Maybe there is a module out there for this sort of thing?

The concept is something like this. (the following actually works but gives MemoryError when I try and scale it up to the full character set commented out):

#!/usr/bin/env python3.5
import sys, itertools, multiprocessing, functools

def process_group(iIterationNumber, iGroupSize, sCharacters, iCombinationLength, iCombintationsListLength, iTotalIterations):
    iStartIndex = 0
    if iIterationNumber > 1: iStartIndex = (iIterationNumber - 1) * iGroupSize
    iStopIndex = iGroupSize * iIterationNumber
    if iIterationNumber == iTotalIterations: iStopIndex = iCombintationsListLength
    aCombinations = itertools.product(sCharacters, repeat=iCombinationLength)
    lstCombinations = list(aCombinations)
    print("Iteration#", iIterationNumber, "StartIndex:", iStartIndex, iStopIndex)
    for iIndex in range(iStartIndex, iStopIndex):
        aCombination = lstCombinations[iIndex];
        print("Iteration#", iIterationNumber, ''.join(aCombination))

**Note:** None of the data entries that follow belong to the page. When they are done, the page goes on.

import Summits.QuantumFields.BalabanUV.T4Continuum.Support.NE7K1LinWalkRegion

/-!
# NE7K1LinWalkFineOpRegion — row NE7 (node U5), candidate route HOM, path H1L, cell K1-lin(s): B4 (2.12)–(2.13) ∕ (2.22) AT `A = 0` IN KERNEL
# ON A GENERAL REGION — THE RANDOM-WALK EXPANSION OF `G_k(Ω,0) = (−Δ^{η,N}_Ω + aQ_k*Q_k)⁻¹` FOR `Ω` ANY UNION OF BIG BLOCKS CONVERGES FOR
# `M ≥ M₀(d,a)`, UNIFORMLY IN THE MESH `η = 1∕n` AND IN `Ω`, WITH GEOMETRIC DECAY ACROSS `M`-CUBES

Lineage `b2b-balaban-t4-ne7-p2` (CRUX PROVER NE7 #2), generation 70; series (RW) file 19 = gen 68's assembly `NE7K1LinWalkFineOp` (file 8,
the ALIGNED BOX) re-run on the regions of `NE7K1LinWalkRegion` (file 18).  [Balaban1983RegularityDecay] = T. Bałaban, Commun. Math. Phys.
89 (1983) 571–597, §1 p. 572 («operators on subsets of the lattice ηZ^d», `G_k(Ω, A)` (1.6), «Ω a union of big blocks») and §2.

THE INSTANCE.  Mesh `1∕n` (`n ≥ 1`), cube scale `M ≥ 3` blocks (`W = M·n` sites = one big block), labels `J ∈ Π_μ{0..K_μ}` (any
`K ∈ ℕ^{d+1}`), and the region `Ω = reg (Mn) K C = {x ∈ Π_μ[0,(2K_μ+1)Mn) : blk (Mn) x ∈ C}` for an ARBITRARY cell set `C ⊂ ℤ^{d+1}` — by
`NE7K1LinWalkRegion.reg_image_blk_eq` these are EXACTLY the unions of big blocks inside the bounding box (the box itself, L-shapes,
regions with holes, disconnected unions; the bounding box is no restriction since `K` is arbitrary); `a > 0`;
`P = fineOpR n a 0 Ω = n²(−Δ^N_Ω) + (a∕n^{d+1})1_{same n-block}` (B4 (1.6) at `A = 0` with NEUMANN conditions on `∂Ω`, `B4Lower18`); cut-offs
`l_J = cut (Mn) J|_Ω` (gen 68's product cut-offs, UNMODIFIED), `r_J = 1_{S_J}`, regions `S_J = region Ω (Mn) n J`.
Every hypothesis of `NE7K1LinWalkExpansion.inv_entry_decay` is DISCHARGED on `Ω` (`§2`): coercivity `min(2,a)` (`B4Lower18.lower18_zero`,
`Ω` is a union of `n`-blocks: `reg_isBlockUnion_fine`), cut-offs live on their regions (range `n` of `P`), `Σ_J l_J r_J ≡ 1` on `Ω`
(`sum_cut_eq_one_region`), disjointness of non-adjacent regions (`2n < Mn`), overlap and covering numbers `≤ 3^{d+1}`
(`B4RandomWalk213.card_cubeAdj_le`), and (H-comm) with the SAME MESH-FREE constants as on the box, `α² = 192(d+1)∕M²`,
`β² = 3(1024(d+1)²∕M⁴ + 16a²(d+1)²∕M²)` — because the Neumann second difference of the unmodified cut-offs is `≤ 32(d+1)∕W²` at every site
of every union of big blocks (`NE7K1LinWalkRegion.abs_sum_nbrs_cut_sub_le_region`: the profile is flat to second order at every cell
face).

* **`hasSum_fineOpR_walk_region`** — for `3^{d+1}·τ < 1`, `τ = NE7K1LinWalkFineOp.tau d M a`: `G_k(Ω,0) = Σ_{k≥0} G₀Rᵏ` converges in the
  `ℓ²`-operator norm for EVERY region `Ω` — B4 (2.12) AT A = 0 in the printed generality of `Ω`, threshold explicit in `d, a` and free of
  `n`, `Ω`.
* **`fineOpR_inv_entry_decay_region`** — under the same smallness, for sites `x, y ∈ Ω` with `|x_μ − y_μ| ≥ (2N+3)Mn + n` in some
  coordinate (`N ≥ 1`): `|G_k(Ω,0)(x,y)| ≤ 3^{d+1}·σ′⁻¹·τ·3^{d+1}·(3^{d+1}τ)^{N−1}∕(1 − 3^{d+1}τ)` — B4 (2.22)∕(2.30)'s geometric decay at
  A = 0, uniformly in the mesh and in the region, WITHOUT any restriction `dist(x, Ω^c) ≥ R₀` on the points.
* **`fineOpR_inv_entry_decay_blockUnion`** (§4) — the decay statement for `(fineOpR n a 0 R)⁻¹` with `R ⊆ Π_μ[0,(2K_μ+1)Mn)` ANY union
  of `Mn`-blocks (`IsBlockUnion (Mn) R`), transported along `NE7K1LinWalkRegion.reg_image_blk_eq`.
Gen 68's box theorems are the case `C ⊇` all cells (`NE7K1LinWalkRegion.reg_box`).

HONEST FRAMING: [folklore] assembly; A = 0 only (no background field, no covariant derivative, no gauge group), ONE scale (no multi-scale
factor `M^{−½|ω|}`, no Hölder norms of B4 §3, no `δG` clause); the decay rate is B4's SHAPE with crude explicit constants, not optimised;
nothing of Bałaban's beyond (1.6)/(1.8)/(2.2)–(2.13) at A = 0 is touched; no `sorry`.  Census: cell K1-lin(s)'s «template application» —
random-walk half — now typed for the s = 0 endpoint `P₀` at U = 1 on EVERY union of big blocks (was: aligned boxes).  NO letter ∕ tag ∕
size of NE7 moves; NE7 NOT PRINTED ∕ NOT PROVED; spine 0∕9; FIXED FINITE T⁴, rung (B)+1; NOT infinite volume, NOT mass gap, NOT Clay.
HONEST DEPENDENCY: continuum YM on T⁴ ⇐ BetaPertH ∧ nine spine estimates (0/9 proved); BetaPertH ⇐ (D1) ∧ (D4) ∧ CAP+tail; G-an2-4
gates asym, D1 and NE2/3/4.
-/

noncomputable section

open Finset Matrix
open scoped Matrix.Norms.L2Operator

if __name__ == '__main__':
    #_sCharacters = "abcdefghijklmnopqrstuvwxyzABCDEFGHIJKLMNOPQRSTUVWXYZ0123456789~`!@#$%^&*()_-+={[}]|\"""':;?/>.<,"
    _sCharacters = "123"
    _iCombinationLength = 4
    aCombinations = itertools.product(_sCharacters, repeat=_iCombinationLength)
    lstCombinations = list(aCombinations)
    _iCombintationsListLength = len(lstCombinations)
    iCPUCores = 4
    _iGroupSize = round(_iCombintationsListLength / iCPUCores)
    print("Length", _iCombintationsListLength)
    pool = multiprocessing.Pool()
    pool.map(functools.partial(process_group, iGroupSize = _iGroupSize, sCharacters = _sCharacters, iCombinationLength = _iCombinationLength, iCombintationsListLength = _iCombintationsListLength, iTotalIterations = iCPUCores), range(1,iCPUCores+1))

Thanks for your time.

user2109254
  • 1,709
  • 2
  • 30
  • 49

1 Answers1

1

You can't share the product() output among subprocesses; there is no good way to break this up into chunks per process. Instead, have each subprocess generate new values but give them a prefix to start from.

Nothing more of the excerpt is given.